## Supplied entries
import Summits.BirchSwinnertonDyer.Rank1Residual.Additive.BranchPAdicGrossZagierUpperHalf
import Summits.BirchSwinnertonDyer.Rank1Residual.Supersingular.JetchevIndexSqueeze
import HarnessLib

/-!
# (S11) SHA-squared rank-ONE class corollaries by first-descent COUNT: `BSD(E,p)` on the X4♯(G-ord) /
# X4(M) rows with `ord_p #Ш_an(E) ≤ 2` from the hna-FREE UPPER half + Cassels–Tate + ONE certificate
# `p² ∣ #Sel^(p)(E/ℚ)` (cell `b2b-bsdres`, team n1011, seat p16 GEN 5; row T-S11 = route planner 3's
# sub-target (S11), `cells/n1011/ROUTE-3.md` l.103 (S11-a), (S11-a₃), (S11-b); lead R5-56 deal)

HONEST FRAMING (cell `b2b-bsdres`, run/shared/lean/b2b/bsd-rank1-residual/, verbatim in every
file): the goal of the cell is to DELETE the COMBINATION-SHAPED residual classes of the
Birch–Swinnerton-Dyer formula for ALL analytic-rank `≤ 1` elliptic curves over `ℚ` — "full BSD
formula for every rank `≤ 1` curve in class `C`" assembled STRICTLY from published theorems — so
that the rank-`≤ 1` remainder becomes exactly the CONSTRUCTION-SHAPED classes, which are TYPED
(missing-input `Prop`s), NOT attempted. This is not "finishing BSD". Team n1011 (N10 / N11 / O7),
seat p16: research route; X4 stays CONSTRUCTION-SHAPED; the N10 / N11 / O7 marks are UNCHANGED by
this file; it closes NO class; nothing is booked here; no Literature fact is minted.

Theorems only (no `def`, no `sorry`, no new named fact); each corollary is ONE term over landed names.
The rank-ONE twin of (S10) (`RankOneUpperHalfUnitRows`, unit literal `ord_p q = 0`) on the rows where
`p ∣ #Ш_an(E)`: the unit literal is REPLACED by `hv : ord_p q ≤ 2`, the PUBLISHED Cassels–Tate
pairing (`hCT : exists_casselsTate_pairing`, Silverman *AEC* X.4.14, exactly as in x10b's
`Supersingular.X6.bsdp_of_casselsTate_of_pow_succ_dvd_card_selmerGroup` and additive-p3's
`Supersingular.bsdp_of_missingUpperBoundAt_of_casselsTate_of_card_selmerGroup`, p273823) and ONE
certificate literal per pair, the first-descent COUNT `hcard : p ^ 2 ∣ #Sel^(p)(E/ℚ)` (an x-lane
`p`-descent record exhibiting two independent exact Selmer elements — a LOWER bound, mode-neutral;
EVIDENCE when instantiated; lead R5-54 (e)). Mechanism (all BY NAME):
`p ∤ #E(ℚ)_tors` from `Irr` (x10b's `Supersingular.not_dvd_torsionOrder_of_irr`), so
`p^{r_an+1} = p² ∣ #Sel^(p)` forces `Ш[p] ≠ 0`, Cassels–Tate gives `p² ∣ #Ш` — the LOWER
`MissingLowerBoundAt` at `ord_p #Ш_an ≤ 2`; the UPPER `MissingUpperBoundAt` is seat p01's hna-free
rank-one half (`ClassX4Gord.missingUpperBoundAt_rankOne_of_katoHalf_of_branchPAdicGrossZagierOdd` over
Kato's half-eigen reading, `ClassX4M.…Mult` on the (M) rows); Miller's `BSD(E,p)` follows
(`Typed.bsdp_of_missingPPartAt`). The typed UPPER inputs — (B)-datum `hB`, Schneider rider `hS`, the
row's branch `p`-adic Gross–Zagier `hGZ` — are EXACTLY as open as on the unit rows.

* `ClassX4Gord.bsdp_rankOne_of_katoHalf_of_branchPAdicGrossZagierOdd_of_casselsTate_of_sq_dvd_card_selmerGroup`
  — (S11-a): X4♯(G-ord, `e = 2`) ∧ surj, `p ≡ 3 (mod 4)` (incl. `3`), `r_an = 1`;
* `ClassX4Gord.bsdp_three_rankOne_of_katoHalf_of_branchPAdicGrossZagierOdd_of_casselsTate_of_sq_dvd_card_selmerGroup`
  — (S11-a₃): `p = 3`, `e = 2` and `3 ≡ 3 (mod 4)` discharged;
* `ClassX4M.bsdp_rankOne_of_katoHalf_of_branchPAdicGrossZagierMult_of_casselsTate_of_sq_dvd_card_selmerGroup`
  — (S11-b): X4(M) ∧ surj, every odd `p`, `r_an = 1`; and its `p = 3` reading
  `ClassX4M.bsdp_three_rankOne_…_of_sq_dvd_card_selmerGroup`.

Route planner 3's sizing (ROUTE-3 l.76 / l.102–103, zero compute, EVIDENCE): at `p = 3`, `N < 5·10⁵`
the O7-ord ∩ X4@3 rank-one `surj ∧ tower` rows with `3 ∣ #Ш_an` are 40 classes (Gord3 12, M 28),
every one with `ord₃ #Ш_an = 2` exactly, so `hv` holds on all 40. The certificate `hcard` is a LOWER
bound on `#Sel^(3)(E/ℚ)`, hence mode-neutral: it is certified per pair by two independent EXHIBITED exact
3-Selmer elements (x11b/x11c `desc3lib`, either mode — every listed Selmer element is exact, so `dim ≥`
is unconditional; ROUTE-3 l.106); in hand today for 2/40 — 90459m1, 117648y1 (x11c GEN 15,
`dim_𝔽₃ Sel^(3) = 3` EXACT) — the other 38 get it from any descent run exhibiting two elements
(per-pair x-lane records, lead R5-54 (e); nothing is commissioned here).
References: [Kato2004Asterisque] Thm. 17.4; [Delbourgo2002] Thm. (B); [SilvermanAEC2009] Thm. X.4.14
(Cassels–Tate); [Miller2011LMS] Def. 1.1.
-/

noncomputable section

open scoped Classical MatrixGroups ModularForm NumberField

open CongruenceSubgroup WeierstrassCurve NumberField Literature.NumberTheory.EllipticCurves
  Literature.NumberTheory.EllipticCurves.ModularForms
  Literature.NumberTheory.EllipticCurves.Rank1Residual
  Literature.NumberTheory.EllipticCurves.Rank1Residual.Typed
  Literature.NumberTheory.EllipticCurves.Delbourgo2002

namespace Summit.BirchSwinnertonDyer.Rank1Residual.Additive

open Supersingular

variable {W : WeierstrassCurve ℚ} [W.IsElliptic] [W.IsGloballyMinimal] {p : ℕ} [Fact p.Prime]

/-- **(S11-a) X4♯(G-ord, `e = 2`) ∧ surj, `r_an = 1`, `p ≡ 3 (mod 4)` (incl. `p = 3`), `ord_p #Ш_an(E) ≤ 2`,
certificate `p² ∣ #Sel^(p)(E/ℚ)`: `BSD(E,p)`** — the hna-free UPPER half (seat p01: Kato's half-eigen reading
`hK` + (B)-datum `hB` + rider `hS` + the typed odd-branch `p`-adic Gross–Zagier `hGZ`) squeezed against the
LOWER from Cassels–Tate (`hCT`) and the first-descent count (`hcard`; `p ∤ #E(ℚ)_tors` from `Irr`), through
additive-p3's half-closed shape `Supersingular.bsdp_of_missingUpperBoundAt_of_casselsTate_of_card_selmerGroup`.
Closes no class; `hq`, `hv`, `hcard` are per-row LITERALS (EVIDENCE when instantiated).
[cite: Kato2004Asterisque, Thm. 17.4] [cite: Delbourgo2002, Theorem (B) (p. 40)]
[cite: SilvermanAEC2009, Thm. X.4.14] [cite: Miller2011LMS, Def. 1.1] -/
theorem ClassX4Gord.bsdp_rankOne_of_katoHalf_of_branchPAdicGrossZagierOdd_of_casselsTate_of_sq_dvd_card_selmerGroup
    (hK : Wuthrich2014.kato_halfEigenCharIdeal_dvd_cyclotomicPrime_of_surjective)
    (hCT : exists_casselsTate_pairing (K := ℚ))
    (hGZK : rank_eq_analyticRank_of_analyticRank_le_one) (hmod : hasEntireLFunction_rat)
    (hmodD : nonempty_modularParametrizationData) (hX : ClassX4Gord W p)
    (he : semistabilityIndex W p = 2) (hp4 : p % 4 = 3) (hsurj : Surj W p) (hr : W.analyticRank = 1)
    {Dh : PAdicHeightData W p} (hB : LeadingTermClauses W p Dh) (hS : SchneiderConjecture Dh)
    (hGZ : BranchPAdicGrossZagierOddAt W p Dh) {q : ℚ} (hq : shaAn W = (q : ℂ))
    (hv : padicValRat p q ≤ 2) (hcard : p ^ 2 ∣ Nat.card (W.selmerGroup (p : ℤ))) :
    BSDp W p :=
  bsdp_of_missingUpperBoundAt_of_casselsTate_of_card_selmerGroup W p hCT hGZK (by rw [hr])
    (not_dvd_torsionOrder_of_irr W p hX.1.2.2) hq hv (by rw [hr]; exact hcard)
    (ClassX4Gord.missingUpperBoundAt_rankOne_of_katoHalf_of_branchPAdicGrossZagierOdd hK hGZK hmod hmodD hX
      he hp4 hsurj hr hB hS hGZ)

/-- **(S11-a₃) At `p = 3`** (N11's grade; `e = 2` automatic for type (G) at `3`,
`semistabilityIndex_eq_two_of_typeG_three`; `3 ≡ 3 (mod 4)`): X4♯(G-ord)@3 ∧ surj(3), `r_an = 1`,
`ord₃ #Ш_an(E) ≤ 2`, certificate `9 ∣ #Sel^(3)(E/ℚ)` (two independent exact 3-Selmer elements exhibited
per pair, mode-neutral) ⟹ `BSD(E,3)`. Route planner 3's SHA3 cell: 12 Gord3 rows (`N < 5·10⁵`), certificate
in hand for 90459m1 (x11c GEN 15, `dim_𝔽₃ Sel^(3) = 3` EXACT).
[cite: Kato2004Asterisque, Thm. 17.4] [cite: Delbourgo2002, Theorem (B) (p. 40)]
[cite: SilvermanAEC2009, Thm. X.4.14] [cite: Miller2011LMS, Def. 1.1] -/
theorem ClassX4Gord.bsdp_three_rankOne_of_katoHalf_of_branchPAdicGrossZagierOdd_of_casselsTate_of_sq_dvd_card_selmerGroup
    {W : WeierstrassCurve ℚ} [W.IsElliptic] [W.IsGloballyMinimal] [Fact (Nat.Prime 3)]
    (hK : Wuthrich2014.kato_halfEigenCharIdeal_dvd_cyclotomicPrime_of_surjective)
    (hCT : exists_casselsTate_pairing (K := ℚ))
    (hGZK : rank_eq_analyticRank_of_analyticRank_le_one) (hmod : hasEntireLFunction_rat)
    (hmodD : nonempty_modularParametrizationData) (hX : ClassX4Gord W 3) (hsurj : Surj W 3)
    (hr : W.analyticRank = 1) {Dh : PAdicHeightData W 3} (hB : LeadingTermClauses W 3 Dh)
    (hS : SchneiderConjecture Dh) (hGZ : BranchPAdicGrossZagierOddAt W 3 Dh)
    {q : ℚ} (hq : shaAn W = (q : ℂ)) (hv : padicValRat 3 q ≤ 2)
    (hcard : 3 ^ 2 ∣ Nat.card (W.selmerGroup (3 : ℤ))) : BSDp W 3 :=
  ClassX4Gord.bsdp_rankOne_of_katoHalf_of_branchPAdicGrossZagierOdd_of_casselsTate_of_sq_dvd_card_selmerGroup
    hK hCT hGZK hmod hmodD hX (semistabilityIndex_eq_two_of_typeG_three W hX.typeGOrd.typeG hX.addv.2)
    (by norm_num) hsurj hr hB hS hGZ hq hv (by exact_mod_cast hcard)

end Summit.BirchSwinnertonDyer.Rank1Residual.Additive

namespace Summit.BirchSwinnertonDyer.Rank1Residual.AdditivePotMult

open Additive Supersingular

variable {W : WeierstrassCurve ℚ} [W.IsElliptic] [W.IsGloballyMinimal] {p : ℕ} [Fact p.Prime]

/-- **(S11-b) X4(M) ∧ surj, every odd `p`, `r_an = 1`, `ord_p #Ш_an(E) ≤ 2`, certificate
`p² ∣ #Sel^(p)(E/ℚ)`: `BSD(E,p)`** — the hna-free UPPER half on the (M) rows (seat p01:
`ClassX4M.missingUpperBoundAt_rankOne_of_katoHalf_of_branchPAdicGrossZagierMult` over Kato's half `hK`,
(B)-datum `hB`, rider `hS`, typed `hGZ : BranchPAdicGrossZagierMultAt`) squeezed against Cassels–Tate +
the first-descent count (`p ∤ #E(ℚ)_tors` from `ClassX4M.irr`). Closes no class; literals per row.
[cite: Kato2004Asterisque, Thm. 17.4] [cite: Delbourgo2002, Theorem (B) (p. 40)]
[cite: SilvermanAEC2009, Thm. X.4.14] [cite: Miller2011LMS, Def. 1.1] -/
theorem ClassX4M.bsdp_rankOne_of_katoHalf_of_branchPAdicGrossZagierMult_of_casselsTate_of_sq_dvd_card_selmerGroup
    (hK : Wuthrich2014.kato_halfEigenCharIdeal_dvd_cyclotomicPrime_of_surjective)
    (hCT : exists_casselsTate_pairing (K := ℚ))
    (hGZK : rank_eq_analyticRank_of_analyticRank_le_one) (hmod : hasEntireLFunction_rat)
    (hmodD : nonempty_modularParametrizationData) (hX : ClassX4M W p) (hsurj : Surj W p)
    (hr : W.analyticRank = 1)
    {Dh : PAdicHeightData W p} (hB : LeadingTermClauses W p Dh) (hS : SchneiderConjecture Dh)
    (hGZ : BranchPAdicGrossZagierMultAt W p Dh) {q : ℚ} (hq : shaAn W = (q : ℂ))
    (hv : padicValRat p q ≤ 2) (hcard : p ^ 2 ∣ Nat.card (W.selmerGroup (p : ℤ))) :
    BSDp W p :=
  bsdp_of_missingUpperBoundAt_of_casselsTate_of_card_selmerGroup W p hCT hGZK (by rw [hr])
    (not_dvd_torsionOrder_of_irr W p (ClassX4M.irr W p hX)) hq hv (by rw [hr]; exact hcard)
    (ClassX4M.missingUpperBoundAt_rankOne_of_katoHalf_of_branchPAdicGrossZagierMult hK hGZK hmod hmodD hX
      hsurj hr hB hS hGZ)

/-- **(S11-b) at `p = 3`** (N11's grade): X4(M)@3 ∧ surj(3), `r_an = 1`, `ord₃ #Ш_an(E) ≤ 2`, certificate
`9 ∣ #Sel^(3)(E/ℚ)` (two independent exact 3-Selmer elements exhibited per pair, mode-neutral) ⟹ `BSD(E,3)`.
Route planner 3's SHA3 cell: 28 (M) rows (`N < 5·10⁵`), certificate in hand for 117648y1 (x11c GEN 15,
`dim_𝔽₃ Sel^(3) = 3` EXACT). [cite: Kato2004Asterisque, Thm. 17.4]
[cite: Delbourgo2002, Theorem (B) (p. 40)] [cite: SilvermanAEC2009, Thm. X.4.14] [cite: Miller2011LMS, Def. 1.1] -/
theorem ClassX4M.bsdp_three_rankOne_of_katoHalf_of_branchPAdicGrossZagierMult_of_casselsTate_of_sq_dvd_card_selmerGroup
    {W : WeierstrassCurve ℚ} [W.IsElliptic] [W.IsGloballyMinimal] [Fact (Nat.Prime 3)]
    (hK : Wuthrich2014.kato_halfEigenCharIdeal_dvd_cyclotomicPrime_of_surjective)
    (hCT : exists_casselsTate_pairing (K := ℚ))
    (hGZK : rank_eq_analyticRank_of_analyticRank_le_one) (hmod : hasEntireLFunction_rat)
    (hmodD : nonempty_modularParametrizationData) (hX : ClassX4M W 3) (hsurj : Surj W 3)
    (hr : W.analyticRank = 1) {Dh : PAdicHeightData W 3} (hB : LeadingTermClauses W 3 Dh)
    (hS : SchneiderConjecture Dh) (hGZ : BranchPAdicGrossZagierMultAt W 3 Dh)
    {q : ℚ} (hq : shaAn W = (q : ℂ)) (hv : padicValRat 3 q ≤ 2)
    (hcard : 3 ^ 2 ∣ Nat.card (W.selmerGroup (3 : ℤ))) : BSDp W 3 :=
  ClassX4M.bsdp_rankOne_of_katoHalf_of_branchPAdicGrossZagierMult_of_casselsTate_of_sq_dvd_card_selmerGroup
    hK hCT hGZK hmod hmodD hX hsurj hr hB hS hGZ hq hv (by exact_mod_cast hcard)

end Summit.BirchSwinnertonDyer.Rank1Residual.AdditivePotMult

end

==

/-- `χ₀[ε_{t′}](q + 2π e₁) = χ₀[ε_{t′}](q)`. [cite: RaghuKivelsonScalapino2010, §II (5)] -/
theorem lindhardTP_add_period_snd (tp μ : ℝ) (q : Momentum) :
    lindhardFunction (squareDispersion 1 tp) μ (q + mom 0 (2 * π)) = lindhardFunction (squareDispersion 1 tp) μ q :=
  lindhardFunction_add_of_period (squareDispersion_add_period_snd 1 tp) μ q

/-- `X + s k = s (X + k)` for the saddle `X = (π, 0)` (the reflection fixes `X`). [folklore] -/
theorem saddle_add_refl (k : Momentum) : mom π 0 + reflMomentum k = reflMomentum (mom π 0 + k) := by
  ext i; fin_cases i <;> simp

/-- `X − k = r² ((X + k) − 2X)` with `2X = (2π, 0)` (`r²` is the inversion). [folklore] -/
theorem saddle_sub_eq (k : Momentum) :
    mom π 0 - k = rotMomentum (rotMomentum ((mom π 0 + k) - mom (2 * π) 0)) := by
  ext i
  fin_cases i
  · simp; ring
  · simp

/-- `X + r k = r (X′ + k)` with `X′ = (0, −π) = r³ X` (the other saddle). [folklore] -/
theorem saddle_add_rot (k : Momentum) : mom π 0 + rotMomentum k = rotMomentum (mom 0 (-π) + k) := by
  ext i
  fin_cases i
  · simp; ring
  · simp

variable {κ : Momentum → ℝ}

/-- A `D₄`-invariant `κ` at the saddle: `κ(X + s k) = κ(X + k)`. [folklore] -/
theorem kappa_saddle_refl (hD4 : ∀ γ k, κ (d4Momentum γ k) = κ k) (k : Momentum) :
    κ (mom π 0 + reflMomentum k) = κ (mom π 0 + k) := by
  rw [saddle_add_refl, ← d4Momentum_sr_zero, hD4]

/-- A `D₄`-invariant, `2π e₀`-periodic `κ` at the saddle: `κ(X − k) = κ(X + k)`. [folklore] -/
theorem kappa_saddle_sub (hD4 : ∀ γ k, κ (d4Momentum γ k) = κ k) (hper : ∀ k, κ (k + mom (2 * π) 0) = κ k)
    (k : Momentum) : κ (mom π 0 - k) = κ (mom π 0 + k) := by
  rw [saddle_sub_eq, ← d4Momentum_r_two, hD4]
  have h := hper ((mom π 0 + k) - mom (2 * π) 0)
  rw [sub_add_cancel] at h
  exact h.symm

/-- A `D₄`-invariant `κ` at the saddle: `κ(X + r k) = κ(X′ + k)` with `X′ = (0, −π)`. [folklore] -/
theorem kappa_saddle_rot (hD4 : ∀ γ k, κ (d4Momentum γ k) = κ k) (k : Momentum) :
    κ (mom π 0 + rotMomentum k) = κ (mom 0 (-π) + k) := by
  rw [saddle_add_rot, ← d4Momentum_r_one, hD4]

## Work required
Would you tally the lines above holding "squeezed" and reply with the total alone?

## Output
2